FIG. 13A shows radiation patterns at frequency of 9.1 GHz in Φ=0°; and

FIG. 13B shows radiation patterns at frequency of 9.1 GHz in Φ=90°.

The radiation patterns in FIGS. 10A through 13B according to an embodiment of the present invention show characteristics of a dipole antenna. The radiation patterns are almost omni-directional.

According to preferred embodiments of the present invention, there is achieved a printed antenna having characteristics of small return loss and VSWR in the ultra wide range. Also the gain of the antenna is nearly constant in a wide range. Moreover, the characteristic impedance is almost constant and further the fluctuation is small in the frequency range.

According to preferred embodiments of the invention, the printed antenna has excellent radiation patterns of characteristic of dipole antenna in the ultra wide rage with an omni-directional patterns.

According to preferred embodiments of the invention, the printed antenna of the present invention is simple in structure, and further has a small profile, is light weight, easy to fabricate and is low in cost. Because of the excellent performance and attractive features of simplicity and small size, the present invention has great potential of wide use for ultra wide band communication devices.

The many features and advantages of the present invention are apparent from the detailed specification and, thus, it is intended by the appended claims to cover all such features and advantages of the invention which fall within the true spirit and scope of the invention. Further, since numerous modification and changes will readily occur to those skilled in the art, it is not desired to limit the invention to the exact construction and operation illustrated and described, and accordingly all suitable modification and equivalents falling within the scope of the invention may be included in the present invention.

Claims

1. A printed antenna having a dielectric substrate and a pair of printed antenna elements on the substrate comprising:

antenna elements being set separately and adjacently each other on a substrate;

an xy axis system being defined on an antenna plane so that the origin is defined at a center of location of the antenna elements, an x axis is set in a direction that the antenna elements are arranged, and a y axis is set in a direction perpendicular to the x axis;

a size of the antenna elements in the direction of the y axis becoming gradually larger according to the x axis changing in an outer direction; and

each of the antenna elements comprising an impedance matching part at a feeding side of the antenna elements.

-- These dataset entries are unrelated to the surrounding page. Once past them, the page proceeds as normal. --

import Mathlib
import HarnessLib
import Summits.QuantumFields.YangMills.Theses.PencilRigidity
import Literature.MathematicalPhysics.QuantumFieldTheory.OSReconstructionNoE1Proofs
import Summits.QuantumFields.YangMills.Theorems.PencilRigidityCurvatureKernelBoundKernelPinning
import Summits.QuantumFields.YangMills.Theorems.PencilRigidityCurvatureKernelBoundHalfSpaceKernelBumps
import Summits.QuantumFields.YangMills.Theorems.PencilRigidityCurvatureKernelBoundHalfSpaceKernelCluster
import Summits.QuantumFields.YangMills.Theorems.PencilRigidityCurvatureKernelBoundHalfSpaceKernelRiemann

/-!
# `CurvatureKernelBound` — stub H `HalfSpaceKernel`: local `L^∞`-type bound on one-point field vectors

(support for stmt-QuantumFields-11687, line `sixteen-charts-analytic-kernel`, skeleton v11)

`integral_abs_le_of_tsupport_subset` and `norm_fieldVec_ofRealTest_sq_le`: the local two-point bound at height `p`
controls `‖Ψ_f‖` for real `f` supported in a small ball at any height `≥ p` (contraction semigroup + spatial
translation invariance). Headline (registered sub-goal): `LocalMassBound`.
-/

noncomputable section

open scoped BigOperators Topology SchwartzMap ComplexConjugate InnerProductSpace
open MeasureTheory Filter Set Metric
open Literature.MathematicalPhysics.QuantumLattice Literature.MathematicalPhysics.AQFT
open Literature.MathematicalPhysics.QuantumFieldTheory
open Literature.MathematicalPhysics.QuantumLattice.SchwingerFamily (timeVec)

namespace Summit.QuantumFields.YangMills.Theorems.CurvatureKernel

section Identification

variable (ϖ : (EuclideanSpace ℝ (Fin 4)) → ℝ) (hϖc : Continuous ϖ) (hϖ0 : ∀ x, 0 ≤ ϖ x) (hϖ1 : ∀ x, ϖ x ≤ 1)
  (hϖsupp : tsupport ϖ ⊆ Metric.closedBall (0 : (EuclideanSpace ℝ (Fin 4))) 2)
  (hϖle : ∀ (N : ℕ) (y : (EuclideanSpace ℝ (Fin 4))), ∑ j ∈ Fintype.piFinset (fun _ : Fin 4 => Finset.Icc (-(N : ℤ)) N),
    ϖ (y - WithLp.toLp 2 (fun i => ((j i : ℤ) : ℝ))) ≤ 1)
  (hϖeq : ∀ (N : ℕ) (y : (EuclideanSpace ℝ (Fin 4))), (∀ i : Fin 4, |y i| ≤ N) →
    ∑ j ∈ Fintype.piFinset (fun _ : Fin 4 => Finset.Icc (-(N : ℤ)) N), ϖ (y - WithLp.toLp 2 (fun i => ((j i : ℤ) : ℝ))) = 1)
  (hI : 0 < ∫ x, ϖ x)
  (b : ℕ → (EuclideanSpace ℝ (Fin 4)) → 𝓢(EuclideanSpace ℝ (Fin 4), ℝ))
  (hb : ∀ (n : ℕ) (c x : EuclideanSpace ℝ (Fin 4)), b n c x = ϖ ((((n : ℝ) + 2)) • (x - c)))
  {S : SchwingerFamily (EuclideanSpace ℝ (Fin 4))} (h : OSReconstructionNoE1 S.toLabelled)
  (htr : (∀ (n : ℕ) (a : (EuclideanSpace ℝ (Fin 4))) (F : SchwartzMap (Fin n → (EuclideanSpace ℝ (Fin 4))) ℂ), IsOffDiagonal F → S n (translateMulti a F) = S n F))
  (𝒰 : Ultrafilter ℕ) (h𝒰 : (↑𝒰 : Filter ℕ) ≤ atTop)

/-- `∫ |g| ≤ M · vol B̄(c, ρ)` for `g` supported in `B̄(c, ρ)` with `|g| ≤ M`. [folklore] -/
theorem integral_abs_le_of_tsupport_subset (g : 𝓢(EuclideanSpace ℝ (Fin 4), ℝ)) (c : EuclideanSpace ℝ (Fin 4)) (ρ M : ℝ)
    (hg : tsupport (g : EuclideanSpace ℝ (Fin 4) → ℝ) ⊆ Metric.closedBall c ρ) (hM : ∀ x, |g x| ≤ M) :
    ∫ x, |g x| ≤ M * (volume (Metric.closedBall c ρ)).toReal := by
  have hM0 : 0 ≤ M := (abs_nonneg _).trans (hM c)
  have hle : ∀ x, |g x| ≤ (Metric.closedBall c ρ).indicator (fun _ => M) x := by
    intro x
    by_cases hx : x ∈ Metric.closedBall c ρ
    · rw [Set.indicator_of_mem hx]; exact hM x
    · rw [Set.indicator_of_notMem hx, image_eq_zero_of_notMem_tsupport (fun h' => hx (hg h')), abs_zero]
  calc ∫ x, |g x| ≤ ∫ x, (Metric.closedBall c ρ).indicator (fun _ => M) x := by
        refine integral_mono g.integrable.abs ?_ hle
        exact (integrable_indicator_iff measurableSet_closedBall).2 (integrableOn_const measure_closedBall_lt_top.ne)
    _ = M * (volume (Metric.closedBall c ρ)).toReal := by
        rw [integral_indicator measurableSet_closedBall, setIntegral_const, smul_eq_mul, mul_comm, Measure.real]

include htr in
/-- **Local `L^∞`-type bound on one-point field vectors at any height** (stub H): if the local two-point bound
holds at height `p` (radius `r₀`, constants `A, B`), then for a REAL test function `f` supported in a closed ball
`B̄(q, ρ)` with `ρ ≤ r₀`, `ρ < p ≤ q⁰` and `|f| ≤ M`, `‖Ψ_f‖² ≤ (A vol(B̄_ρ)² + B ρ⁸) M²`: shift `f` down to
height `p` with the contraction `e^{-(q⁰−p)H}`, centre it on the time axis by spatial translation invariance, and
apply the local bound to the real tensor `(f''∘θ) ⊗ f''`. [folklore] -/
theorem norm_fieldVec_ofRealTest_sq_le (p r₀ A B : ℝ) (hA : 0 ≤ A)
    (hLB : (∀ (r : ℝ), 0 < r → r ≤ r₀ → ∀ (f : Fin 2 → SchwartzMap (EuclideanSpace ℝ (Fin 4)) ℝ) (F : SchwartzMap (Fin 2 → (EuclideanSpace ℝ (Fin 4))) ℂ) (M₀ M₁ : ℝ), IsTensorOf F (fun i => ofRealTest (f i)) → tsupport ((f 0 : SchwartzMap (EuclideanSpace ℝ (Fin 4)) ℝ) : (EuclideanSpace ℝ (Fin 4)) → ℝ) ⊆ Metric.closedBall (EuclideanSpace.single (0 : Fin 4) (-p)) r → tsupport ((f 1 : SchwartzMap (EuclideanSpace ℝ (Fin 4)) ℝ) : (EuclideanSpace ℝ (Fin 4)) → ℝ) ⊆ Metric.closedBall (EuclideanSpace.single (0 : Fin 4) p) r → (∀ x, |f 0 x| ≤ M₀) → (∀ x, |f 1 x| ≤ M₁) → ‖S 2 F‖ ≤ A * (∫ x : (EuclideanSpace ℝ (Fin 4)), |f 0 x|) * (∫ x : (EuclideanSpace ℝ (Fin 4)), |f 1 x|) + B * r ^ 8 * M₀ * M₁))
    (q : EuclideanSpace ℝ (Fin 4)) (ρ : ℝ) (hρ : 0 < ρ) (hρr : ρ ≤ r₀) (hρp : ρ < p) (hq : p ≤ q 0)
    (f : 𝓢(EuclideanSpace ℝ (Fin 4), ℝ)) (hf : tsupport (f : EuclideanSpace ℝ (Fin 4) → ℝ) ⊆ Metric.closedBall q ρ)
    (M : ℝ) (hM : ∀ x, |f x| ≤ M)
    (hfpos : tsupport ((ofRealTest f : 𝓢(EuclideanSpace ℝ (Fin 4), ℂ)) : EuclideanSpace ℝ (Fin 4) → ℂ) ⊆ {y | 0 < y 0}) :
    ‖h.fieldVec 1 (fun _ => ()) _ (isTimeOrdered_tensorFin_one hfpos)‖ ^ 2 ≤
      (A * (volume (Metric.closedBall q ρ)).toReal ^ 2 + B * ρ ^ 8) * M ^ 2 := by
  -- ### geometry: the time shift `τ = q⁰ − p ≥ 0` and the spatial part `a = q⃗`
  set τ : ℝ := q 0 - p with hτ
  have hτ0 : 0 ≤ τ := by rw [hτ]; linarith
  set eτ : EuclideanSpace ℝ (Fin 4) := EuclideanSpace.single 0 τ with heτ
  have heτ0 : eτ 0 = τ := by simp [heτ]
  set a : EuclideanSpace ℝ (Fin 4) := spatialPart 0 q with ha
  have ha0 : a 0 = 0 := by simp [ha, spatialPart_apply]
  have hθa : timeReflection 4 a = a := OSReconstructionNoE1.timeReflection_of_apply_zero ha0
  set cP : EuclideanSpace ℝ (Fin 4) := EuclideanSpace.single 0 p with hcP
  set cM : EuclideanSpace ℝ (Fin 4) := EuclideanSpace.single 0 (-p) with hcM
  have hqdec : q = cP + eτ + a := by
    have h1 := timeVec_add_spatialPart_eq q
    have h2 : (timeVec (q 0) : EuclideanSpace ℝ (Fin 4)) = cP + eτ := by
      ext i; by_cases hi : i = 0 <;> simp [timeVec, heτ, hcP, hi, hτ]
    rw [← h1, h2]
  have hθc : timeReflection 4 cP = cM := by
    ext i; by_cases hi : i = 0 <;> simp [timeReflection_apply, hcP, hcM, hi]
  -- translated supports
  have htrans : ∀ (g : 𝓢(EuclideanSpace ℝ (Fin 4), ℝ)) (v c : EuclideanSpace ℝ (Fin 4)) (r : ℝ),
      tsupport (g : EuclideanSpace ℝ (Fin 4) → ℝ) ⊆ Metric.closedBall c r →
      tsupport ((SchwartzMap.compSubConstCLM ℝ (-v) g : 𝓢(EuclideanSpace ℝ (Fin 4), ℝ)) : EuclideanSpace ℝ (Fin 4) → ℝ) ⊆
        Metric.closedBall (c - v) r := by
    intro g v c r hg x hx
    have hfun : ((SchwartzMap.compSubConstCLM ℝ (-v) g : 𝓢(EuclideanSpace ℝ (Fin 4), ℝ)) : EuclideanSpace ℝ (Fin 4) → ℝ) =
        (g : EuclideanSpace ℝ (Fin 4) → ℝ) ∘ fun x => x + v := by
      funext y; simp [SchwartzMap.compSubConstCLM_apply]
    rw [hfun] at hx
    have hx' := hg (tsupport_comp_subset_preimage (g : EuclideanSpace ℝ (Fin 4) → ℝ) (continuous_add_const _) hx)
    have hx'' : (x + v) ∈ Metric.closedBall c r := hx'
    rw [Metric.mem_closedBall, dist_eq_norm] at hx''
    rw [Metric.mem_closedBall, dist_eq_norm]
    convert hx'' using 2; abel
  -- ### the shifted functions `f' = f(· + τe₀)` and `f'' = f'(· + a)`
  set f' : 𝓢(EuclideanSpace ℝ (Fin 4), ℝ) := SchwartzMap.compSubConstCLM ℝ (-eτ) f with hf'
  set f'' : 𝓢(EuclideanSpace ℝ (Fin 4), ℝ) := SchwartzMap.compSubConstCLM ℝ (-a) f' with hf''
  have hf'_apply : ∀ x, f' x = f (x + eτ) := fun x => by simp [hf', SchwartzMap.compSubConstCLM_apply]
  have hf''_apply : ∀ x, f'' x = f' (x + a) := fun x => by simp [hf'', SchwartzMap.compSubConstCLM_apply]
  have hf'supp : tsupport (f' : EuclideanSpace ℝ (Fin 4) → ℝ) ⊆ Metric.closedBall (cP + a) ρ := by
    have := htrans f eτ q ρ hf
    rw [hqdec, show cP + eτ + a - eτ = cP + a by abel] at this
    exact this
  have hf''supp : tsupport (f'' : EuclideanSpace ℝ (Fin 4) → ℝ) ⊆ Metric.closedBall cP ρ := by
    have := htrans f' a (cP + a) ρ hf'supp
    rwa [add_sub_cancel_right] at this
  have hθf''supp : tsupport ((thetaTest 4 f'' : 𝓢(EuclideanSpace ℝ (Fin 4), ℝ)) : EuclideanSpace ℝ (Fin 4) → ℝ) ⊆
      Metric.closedBall cM ρ := by
    intro x hx
    have hfun : ((thetaTest 4 f'' : 𝓢(EuclideanSpace ℝ (Fin 4), ℝ)) : EuclideanSpace ℝ (Fin 4) → ℝ) =
        (f'' : EuclideanSpace ℝ (Fin 4) → ℝ) ∘ timeReflection 4 := by
      funext y; simp [thetaTest_apply]
    rw [hfun] at hx
    have hx' := hf''supp (tsupport_comp_subset_preimage (f'' : EuclideanSpace ℝ (Fin 4) → ℝ) (timeReflection 4).continuous hx)
    have hx'' : timeReflection 4 x ∈ Metric.closedBall cP ρ := hx'
    rw [Metric.mem_closedBall] at hx''
    rw [Metric.mem_closedBall, ← hθc, ← LinearIsometryEquiv.dist_map (timeReflection 4) x, timeReflection_timeReflection]
    exact hx''
  -- positivity of `f'`
  have hf'pos : tsupport ((ofRealTest f' : 𝓢(EuclideanSpace ℝ (Fin 4), ℂ)) : EuclideanSpace ℝ (Fin 4) → ℂ) ⊆ {y | 0 < y 0} := by
    intro y hy
    have hy' := hf'supp ((tsupport_comp_subset (g := fun r : ℝ => (r : ℂ)) Complex.ofReal_zero _) hy)
    rw [Metric.mem_closedBall, dist_eq_norm] at hy'
    have h1 : |(y - (cP + a)) 0| ≤ ‖y - (cP + a)‖ := by simpa using PiLp.norm_apply_le (p := 2) (y - (cP + a)) 0
    rw [PiLp.sub_apply, PiLp.add_apply, ha0, abs_le] at h1
    have : cP 0 = p := by simp [hcP]
    show 0 < y 0
    linarith [h1.1]
  -- bounds
  have hMf' : ∀ x, |f' x| ≤ M := fun x => by rw [hf'_apply]; exact hM _
  have hMf'' : ∀ x, |f'' x| ≤ M := fun x => by rw [hf''_apply]; exact hMf' _
  have hMθf'' : ∀ x, |(thetaTest 4 f'' : 𝓢(EuclideanSpace ℝ (Fin 4), ℝ)) x| ≤ M := fun x => by
    rw [thetaTest_apply]; exact hMf'' _
  have hM0 : 0 ≤ M := (abs_nonneg _).trans (hM q)
  -- ### step 1: shift down in time with the contraction semigroup
  have hshift : h.fieldVec 1 (fun _ => ()) _ (isTimeOrdered_tensorFin_one hfpos) =
      h.transfer (eτ 0) (h.translate eτ (h.fieldVec 1 (fun _ => ()) _ (isTimeOrdered_tensorFin_one hf'pos))) := by
    have hcomp : SchwartzMap.compSubConstCLM ℂ eτ (ofRealTest f') = ofRealTest f := by
      ext x
      simp [SchwartzMap.compSubConstCLM_apply, ofRealTest_apply, hf'_apply]
    have hpos2 : tsupport ((SchwartzMap.compSubConstCLM ℂ eτ (ofRealTest f') : 𝓢(EuclideanSpace ℝ (Fin 4), ℂ)) :
        EuclideanSpace ℝ (Fin 4) → ℂ) ⊆ {y | 0 < y 0} := by rw [hcomp]; exact hfpos
    rw [transfer_translate_fieldVec_one h hf'pos (by rw [heτ0]; exact hτ0) hpos2]
    exact fieldVec_one_congr h (by rw [hcomp]) _ _
  have hle1 : ‖h.fieldVec 1 (fun _ => ()) _ (isTimeOrdered_tensorFin_one hfpos)‖ ≤
      ‖h.fieldVec 1 (fun _ => ()) _ (isTimeOrdered_tensorFin_one hf'pos)‖ := by
    rw [hshift]
    refine (h.norm_transfer_le _ _).trans ?_
    rw [LinearIsometryEquiv.norm_map]
  -- ### step 2: the norm of `Ψ_{f'}` as a two-point value, centred on the axis by spatial invariance
  set G : 𝓢((Fin 2 → EuclideanSpace ℝ (Fin 4)), ℂ) := SchwartzMap.tensorFin 2 ![ofRealTest (thetaTest 4 f''), ofRealTest f''] with hG
  have hGoff : IsOffDiagonal G := by
    refine isOffDiagonal_tensorFin_two_of_disjoint ?_
    refine Set.disjoint_of_subset
      ((tsupport_comp_subset (g := fun r : ℝ => (r : ℂ)) Complex.ofReal_zero _).trans hθf''supp)
      ((tsupport_comp_subset (g := fun r : ℝ => (r : ℂ)) Complex.ofReal_zero _).trans hf''supp) ?_
    refine Metric.closedBall_disjoint_closedBall ?_
    have : dist cM cP = 2 * p := by
      have e : cM - cP = EuclideanSpace.single (0 : Fin 4) (-(2 * p)) := by
        ext i; by_cases hi : i = 0 <;> simp [hcM, hcP, hi]; ring
      rw [dist_eq_norm, e, PiLp.norm_single, norm_neg, Real.norm_of_nonneg (by linarith)]
    rw [this]; linarith
  have htensor : SchwartzMap.tensorFin 2 ![starTest (thetaTest 4 (ofRealTest f')), ofRealTest f'] = translateMulti a G := by
    rw [starTest_thetaTest_ofRealTest, hG, translateMulti_tensorFin_two]
    congr 1
    ext i x
    fin_cases i
    · simp [SchwartzMap.compSubConstCLM_apply, ofRealTest_apply, thetaTest_apply, hf''_apply, map_sub, hθa]
    · simp [SchwartzMap.compSubConstCLM_apply, ofRealTest_apply, hf''_apply]
  have hnorm' : ‖h.fieldVec 1 (fun _ => ()) _ (isTimeOrdered_tensorFin_one hf'pos)‖ ^ 2 ≤ ‖S 2 G‖ := by
    rw [norm_fieldVec_one_sq h hf'pos, htensor, htr 2 a G hGoff]
    exact Complex.re_le_norm _
  -- ### step 3: the local bound on `G`
  set fv : Fin 2 → 𝓢(EuclideanSpace ℝ (Fin 4), ℝ) := ![thetaTest 4 f'', f''] with hfv
  have hGt : IsTensorOf G (fun i => ofRealTest (fv i)) := by
    have := isTensorOf_tensorFin_two_ofRealTest (thetaTest 4 f'') f''
    simpa [hG, hfv] using this
  have hvolp : (volume (Metric.closedBall cP ρ)).toReal = (volume (Metric.closedBall q ρ)).toReal := by
    rw [Measure.addHaar_closedBall_center, Measure.addHaar_closedBall_center volume q]
  have hvolm : (volume (Metric.closedBall cM ρ)).toReal = (volume (Metric.closedBall q ρ)).toReal := by
    rw [Measure.addHaar_closedBall_center, Measure.addHaar_closedBall_center volume q]
  have hI0 : ∫ x, |(fv 0) x| ≤ M * (volume (Metric.closedBall q ρ)).toReal := by
    have := integral_abs_le_of_tsupport_subset (thetaTest 4 f'') _ ρ M hθf''supp hMθf''
    rw [hvolm] at this; simpa [hfv] using this
  have hI1 : ∫ x, |(fv 1) x| ≤ M * (volume (Metric.closedBall q ρ)).toReal := by
    have := integral_abs_le_of_tsupport_subset f'' _ ρ M hf''supp hMf''
    rw [hvolp] at this; simpa [hfv] using this
  have hInn0 : 0 ≤ ∫ x, |(fv 0) x| := integral_nonneg fun _ => abs_nonneg _
  have hInn1 : 0 ≤ ∫ x, |(fv 1) x| := integral_nonneg fun _ => abs_nonneg _
  have hLBG : ‖S 2 G‖ ≤ A * (∫ x, |(fv 0) x|) * (∫ x, |(fv 1) x|) + B * ρ ^ 8 * M * M :=
    hLB ρ hρ hρr fv G M M hGt (by simpa [hfv] using hθf''supp) (by simpa [hfv] using hf''supp)
      (by simpa [hfv] using hMθf'') (by simpa [hfv] using hMf'')
  -- ### assembly
  set V : ℝ := (volume (Metric.closedBall q ρ)).toReal with hV
  have hV0 : 0 ≤ V := ENNReal.toReal_nonneg
  calc ‖h.fieldVec 1 (fun _ => ()) _ (isTimeOrdered_tensorFin_one hfpos)‖ ^ 2
      ≤ ‖h.fieldVec 1 (fun _ => ()) _ (isTimeOrdered_tensorFin_one hf'pos)‖ ^ 2 := pow_le_pow_left₀ (norm_nonneg _) hle1 2
    _ ≤ ‖S 2 G‖ := hnorm'
    _ ≤ A * (∫ x, |(fv 0) x|) * (∫ x, |(fv 1) x|) + B * ρ ^ 8 * M * M := hLBG
    _ ≤ A * (M * V) * (M * V) + B * ρ ^ 8 * M * M := by
        have h1 : (∫ x, |(fv 0) x|) * (∫ x, |(fv 1) x|) ≤ (M * V) * (M * V) :=
          mul_le_mul hI0 hI1 hInn1 (by positivity)
        nlinarith [mul_le_mul_of_nonneg_left h1 hA]
    _ = (A * V ^ 2 + B * ρ ^ 8) * M ^ 2 := by ring

end Identification

/-- **Sub-goal `LocalMassBound`** (helper-file headline for stub `HalfSpaceKernel`; registered signature): the mass
of a function supported in a closed ball is at most its sup times the volume of the ball. [folklore] -/
theorem LocalMassBound : ∀ (g : SchwartzMap (EuclideanSpace ℝ (Fin 4)) ℝ) (c : EuclideanSpace ℝ (Fin 4)) (ρ M : ℝ), tsupport (g : EuclideanSpace ℝ (Fin 4) → ℝ) ⊆ Metric.closedBall c ρ → (∀ x, |g x| ≤ M) → ∫ x, |g x| ≤ M * (MeasureTheory.volume (Metric.closedBall c ρ)).toReal := by
  intro g c ρ M hg hM
  exact integral_abs_le_of_tsupport_subset g c ρ M hg hM

end Summit.QuantumFields.YangMills.Theorems.CurvatureKernel

end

2. A printed antenna of claim 1, wherein the impedance matching parts are narrowed step by step from the antenna element side to the feeding side of the printed antenna.

3. A printed antenna of claim 1, wherein the pair of antenna elements have a bow-tie type figure.

4. A printed antenna of claim 2, wherein the pair of the antenna elements have a bow-tie type figure.

5. A printed antenna of claim 1, wherein each part of the ends of the antenna element of the most outside on the x axis is cut and parallel to the x axis.

6. A printed antenna of claim 2, wherein each part of the ends of the antenna element of the most outside on the x axis is cut and parallel to the x axis.

7. A printed antenna of claim 1, wherein outer sides of the antenna elements perpendicular to the x axis are parallel to each other, and inner sides of the antenna elements perpendicular to the x axis are parallel to each other.

8. A printed antenna of claim 2, wherein outer sides of the antenna elements perpendicular to the x axis are parallel to each other, and inner sides of the antenna elements perpendicular to the x axis are parallel to each other.

9. A printed antenna of claim 1, wherein the substrate comprises one of FR4, Teflon or Silicon, and the printed pattern comprises one of Cu, Al, Ag or Au.

10. A printed antenna of claim 2, wherein the substrate comprises one of FR4, Teflon or silicon, and the printed pattern comprises one of Cu, Al, Ag or Au.